Dataset entries:
==============================

/-- **The square-slack Pochhammer identity.** For an exact design of degree `D ≥ 2` with exactly `D+1` nodes:
`Σ_{c∈C} w_c (c−1)² Π_{i<D−1}(c−i) = Π_{c∈C} (−c)`. [cite: CoppersmithRivlin1992, Thm. (p. 970)] -/
theorem design_sum_sqSlack_pochhammer {D : ℕ} (hD : 2 ≤ D) {C : Finset ℕ} {w : ℕ → ℝ}
    (hex : ∀ p : Polynomial ℝ, p.natDegree ≤ D → ∑ c ∈ C, w c * p.eval (c : ℝ) = -p.eval 0)
    (hcard : C.card = D + 1) :
    ∑ c ∈ C, w c * (((c : ℝ) - 1) ^ 2 * ∏ i ∈ range (D - 1), ((c : ℝ) - i)) = ∏ c ∈ C, (-(c : ℝ)) := by
  obtain ⟨hdeg, hmon⟩ := natDegree_sqSlack_pochhammer (D - 1)
  set P : Polynomial ℝ := (X - Polynomial.C (1 : ℝ)) ^ 2 * ∏ i ∈ range (D - 1), (X - Polynomial.C (i : ℝ)) with hP
  have hdeg' : P.natDegree = D + 1 := by rw [hdeg]; omega
  have heval : ∀ x : ℝ, P.eval x = (x - 1) ^ 2 * ∏ i ∈ range (D - 1), (x - i) := fun x => by
    rw [hP, eval_mul, eval_pow, eval_sub, eval_X, eval_C, eval_prod]
    simp only [eval_sub, eval_X, eval_C]
  have h0 : P.eval 0 = 0 := by
    rw [heval]
    have : (0 : ℕ) ∈ range (D - 1) := mem_range.2 (by omega)
    rw [prod_eq_zero this (by simp), mul_zero]
  have hlc : P.coeff (D + 1) = 1 := by
    have h := hmon.coeff_natDegree
    rwa [hdeg'] at h
  have h := design_sum_of_natDegree_le_succ hex hcard P hdeg'.le
  rw [h0, hlc, neg_zero, zero_add, one_mul] at h
  rw [← h]
  exact sum_congr rfl fun c _ => by rw [heval]

/-- **Positivity of the leak for odd `D` and positive nodes**: `Σ_{c∈C} w_c (c−1)² Π_{i<D−1}(c−i) = Π_{c∈C} c > 0`.
(For the route's designs the nodes are odd levels `≥ 3`.) -/
theorem design_sum_sqSlack_pochhammer_pos {D : ℕ} (hD : 2 ≤ D) (hodd : Odd D) {C : Finset ℕ} {w : ℕ → ℝ}
    (hex : ∀ p : Polynomial ℝ, p.natDegree ≤ D → ∑ c ∈ C, w c * p.eval (c : ℝ) = -p.eval 0)
    (hcard : C.card = D + 1) (hpos : ∀ c ∈ C, 0 < c) :
    ∑ c ∈ C, w c * (((c : ℝ) - 1) ^ 2 * ∏ i ∈ range (D - 1), ((c : ℝ) - i)) = ∏ c ∈ C, (c : ℝ) ∧
      0 < ∑ c ∈ C, w c * (((c : ℝ) - 1) ^ 2 * ∏ i ∈ range (D - 1), ((c : ℝ) - i)) := by
  have h := design_sum_sqSlack_pochhammer hD hex hcard
  have heven : Even (D + 1) := hodd.add_one
  have hprod : ∏ c ∈ C, (-(c : ℝ)) = ∏ c ∈ C, (c : ℝ) := by
    rw [Finset.prod_neg, hcard, heven.neg_one_pow, one_mul]
  rw [h, hprod]
  exact ⟨rfl, prod_pos fun c hc => by exact_mod_cast hpos c hc⟩

/-- The same for the route's exact designs: `IsExactDesign n t T D B C w` with `#C = D + 1`, `D ≥ 2` odd ⇒ the
`(D−1)`-pin test polynomial of `W̃` is priced at `+Π_{c∈C} c > 0`. [cite: Rothvoss2017, §2 (PDF p. 6, eq. (2))] -/
theorem isExactDesign_sqSlack_pochhammer_pos {n t T D : ℕ} {B : ℝ} {C : Finset ℕ} {w : ℕ → ℝ}
    (hdes : Literature.Combinatorics.Optimization.IsExactDesign n t T D B C w) (hD : 2 ≤ D) (hodd : Odd D)
    (hcard : C.card = D + 1) :
    ∑ c ∈ C, w c * (((c : ℝ) - 1) ^ 2 * ∏ i ∈ range (D - 1), ((c : ℝ) - i)) = ∏ c ∈ C, (c : ℝ) ∧
      0 < ∏ c ∈ C, (c : ℝ) := by
  obtain ⟨-, -, -, hC, -, hex, -⟩ := hdes
  have hpos : ∀ c ∈ C, 0 < c := fun c hc => by have := (hC c hc).2.1; omega
  obtain ⟨h1, h2⟩ := design_sum_sqSlack_pochhammer_pos hD hodd hex hcard hpos
  exact ⟨h1, h1 ▸ h2⟩

/-! ### §4 The simple-zero shape: the design value of the profile `(c−1)²/c`

Eng MEMO-11 §5(e): a tight strategy obtained by tensoring the slack factor (`cc − 1`) with a unit-vector kernel whose mean square on
level `c` is `κ/c` (the variance of an AVERAGE of `c` signs) has level profile `∝ (c−1)²/c = c − 2 + 1/c`, which an exact design with
exactly `D+1` nodes prices at `2 − Σ_{c∈C} 1/c` — POSITIVE (i.e. a violation of decay, up to the normalisation) whenever the nodes are
spread enough that `Σ_{c∈C} 1/c < 2` (always the case for the route's Chebyshev nodes `3 + 4sj²`). The kernel fact is elementary:
`Σ_c w_c/c = −Σ_{c∈C} 1/c`, because the interpolant of `1/x` at the nodes is `(1 − Π_{c∈C}(1 − x/c))/x`, whose value at `0` is `Σ 1/c`. -/

/-- The polynomial `Π_{c∈C} (1 − x/c)`: constant coefficient `1`, coefficient of `x` equal to `−Σ_{c∈C} 1/c`. -/
theorem prod_one_sub_div_coeff (C : Finset ℕ) :
    (∏ c ∈ C, (1 - Polynomial.C ((c : ℝ)⁻¹) * X)).coeff 0 = 1 ∧
      (∏ c ∈ C, (1 - Polynomial.C ((c : ℝ)⁻¹) * X)).coeff 1 = -∑ c ∈ C, ((c : ℝ))⁻¹ := by
  classical
  induction C using Finset.induction_on with
  | empty => simp [coeff_one]
  | insert a s ha ih =>
    obtain ⟨h0, h1⟩ := ih
    rw [prod_insert ha, sum_insert ha]
    have f0 : (1 - Polynomial.C ((a : ℝ)⁻¹) * X).coeff 0 = 1 := by
      simp
    have f1 : (1 - Polynomial.C ((a : ℝ)⁻¹) * X).coeff 1 = -((a : ℝ))⁻¹ := by
      simp [coeff_one]
    refine ⟨by rw [mul_coeff_zero, f0, h0, mul_one], ?_⟩
    rw [coeff_mul, Finset.Nat.antidiagonal_succ, Finset.sum_cons, Finset.Nat.antidiagonal_zero, Finset.map_singleton,
      Finset.sum_singleton]
    simp only [Function.Embedding.coe_prodMap, Function.Embedding.coeFn_mk, Prod.map_apply, Nat.succ_eq_add_one,
      Function.Embedding.refl_apply, zero_add]
    rw [f0, h1, f1, h0]
    ring

/-- The same polynomial vanishes at every (nonzero) node. -/
theorem prod_one_sub_div_eval_node (C : Finset ℕ) {c : ℕ} (hc : c ∈ C) (hc0 : c ≠ 0) :
    (∏ d ∈ C, (1 - Polynomial.C ((d : ℝ)⁻¹) * X)).eval (c : ℝ) = 0 := by
  rw [eval_prod]
  refine prod_eq_zero hc ?_
  have h : (c : ℝ) ≠ 0 := by exact_mod_cast hc0
  simp [h]

/-- **The design value of `1/c`**: for an exact design of degree `D` with exactly `D+1` nonzero nodes, `Σ_{c∈C} w_c/c = −Σ_{c∈C} 1/c`
(interpolation pricing of `f(c) = 1/c`; its interpolant is `(1 − Π_{c∈C}(1 − x/c))/x`). [cite: CoppersmithRivlin1992, Thm. (p. 970)] -/
theorem design_sum_inv {D : ℕ} {C : Finset ℕ} {w : ℕ → ℝ}
    (hex : ∀ p : Polynomial ℝ, p.natDegree ≤ D → ∑ c ∈ C, w c * p.eval (c : ℝ) = -p.eval 0)
    (hcard : C.card = D + 1) (hC : ∀ c ∈ C, c ≠ 0) :
    ∑ c ∈ C, w c * ((c : ℝ))⁻¹ = -∑ c ∈ C, ((c : ℝ))⁻¹ := by
  obtain ⟨hR0, hR1⟩ := prod_one_sub_div_coeff C
  have hRnode : ∀ c ∈ C, (∏ d ∈ C, (1 - Polynomial.C ((d : ℝ)⁻¹) * X)).eval (c : ℝ) = 0 :=
    fun c hc => prod_one_sub_div_eval_node C hc (hC c hc)
  set R : Polynomial ℝ := ∏ c ∈ C, (1 - Polynomial.C ((c : ℝ)⁻¹) * X) with hR
  set P : Polynomial ℝ := divX (1 - R) with hP
  -- `1 - R = X * P` (its constant coefficient vanishes)
  have hsplit : X * P = 1 - R := by
    have h := X_mul_divX_add (1 - R)
    have h0 : (1 - R).coeff 0 = 0 := by rw [coeff_sub, coeff_one_zero, hR0, sub_self]
    rwa [h0, map_zero, add_zero] at h
  -- degree of `P`
  have hdegR : R.natDegree ≤ D + 1 := by
    rw [hR]
    refine (natDegree_prod_le _ _).trans ?_
    rw [← hcard, Finset.card_eq_sum_ones]
    refine sum_le_sum fun c _ => ?_
    refine (natDegree_sub_le _ _).trans ?_
    rw [natDegree_one, Nat.zero_max]
    refine (natDegree_C_mul_le _ _).trans ?_
    rw [natDegree_X]
  have hdegP : P.natDegree ≤ D := by
    rw [hP, natDegree_divX_eq_natDegree_tsub_one]
    have : (1 - R).natDegree ≤ D + 1 := (natDegree_sub_le _ _).trans (by rw [natDegree_one, Nat.zero_max]; exact hdegR)
    omega
  -- values of `P` at the nodes and at `0`
  have hnode : ∀ c ∈ C, P.eval (c : ℝ) = ((c : ℝ))⁻¹ := fun c hc => by
    have h := congrArg (fun q => q.eval (c : ℝ)) hsplit
    simp only [eval_mul, eval_X, eval_sub, eval_one] at h
    rw [hRnode c hc, sub_zero] at h
    have hc0 : (c : ℝ) ≠ 0 := by exact_mod_cast hC c hc
    field_simp
    linarith [h]
  have hzero : P.eval 0 = ∑ c ∈ C, ((c : ℝ))⁻¹ := by
    rw [← coeff_zero_eq_eval_zero, hP, coeff_divX, zero_add, coeff_sub, hR1]
    simp [coeff_one]
  have h := hex P hdegP
  rw [hzero] at h
  rw [← h]
  exact sum_congr rfl fun c hc => by rw [hnode c hc]

/-- **The simple-zero shape is priced at `2 − Σ 1/c`**: for an exact design of degree `D ≥ 1` with exactly `D+1` nonzero nodes,
`Σ_{c∈C} w_c·(c−1)²/c = 2 − Σ_{c∈C} 1/c`; in particular it is POSITIVE as soon as `Σ_{c∈C} 1/c < 2`.
[cite: CoppersmithRivlin1992, Thm. (p. 970)] [cite: Rothvoss2017, §2 (PDF p. 6, eq. (2))] -/
theorem design_sum_sqSlack_div {D : ℕ} (hD : 1 ≤ D) {C : Finset ℕ} {w : ℕ → ℝ}
    (hex : ∀ p : Polynomial ℝ, p.natDegree ≤ D → ∑ c ∈ C, w c * p.eval (c : ℝ) = -p.eval 0)
    (hcard : C.card = D + 1) (hC : ∀ c ∈ C, c ≠ 0) :
    ∑ c ∈ C, w c * (((c : ℝ) - 1) ^ 2 / c) = 2 - ∑ c ∈ C, ((c : ℝ))⁻¹ ∧
      (∑ c ∈ C, ((c : ℝ))⁻¹ < 2 → 0 < ∑ c ∈ C, w c * (((c : ℝ) - 1) ^ 2 / c)) := by
  have hsum1 : ∑ c ∈ C, w c = -1 := by
    have h := hex (Polynomial.C 1) (by rw [natDegree_C]; exact Nat.zero_le _)
    simpa using h
  have hsumX : ∑ c ∈ C, w c * (c : ℝ) = 0 := by
    have h := hex X (by rw [natDegree_X]; exact hD)
    simpa using h
  have hinv := design_sum_inv hex hcard hC
  have key : ∑ c ∈ C, w c * (((c : ℝ) - 1) ^ 2 / c) =
      ∑ c ∈ C, w c * (c : ℝ) - 2 * ∑ c ∈ C, w c + ∑ c ∈ C, w c * ((c : ℝ))⁻¹ := by
    rw [mul_sum, ← sum_sub_distrib, ← sum_add_distrib]
    refine sum_congr rfl fun c hc => ?_
    have hc0 : (c : ℝ) ≠ 0 := by exact_mod_cast hC c hc
    field_simp
    ring
  have hval : ∑ c ∈ C, w c * (((c : ℝ) - 1) ^ 2 / c) = 2 - ∑ c ∈ C, ((c : ℝ))⁻¹ := by
    rw [key, hsumX, hsum1, hinv]; ring
  exact ⟨hval, fun hlt => by rw [hval]; linarith⟩

end Summit.PneNP.PneNP.Theorems.ChebyshevTracialDesignInterpolationPricing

==============================

(What to produce):
Which lines of the data hold the string "simple"? Return each of them.

(Finished exercise):
/-! ### §4 The simple-zero shape: the design value of the profile `(c−1)²/c`
/-- **The simple-zero shape is priced at `2 − Σ 1/c`**: for an exact design of degree `D ≥ 1` with exactly `D+1` nonzero nodes,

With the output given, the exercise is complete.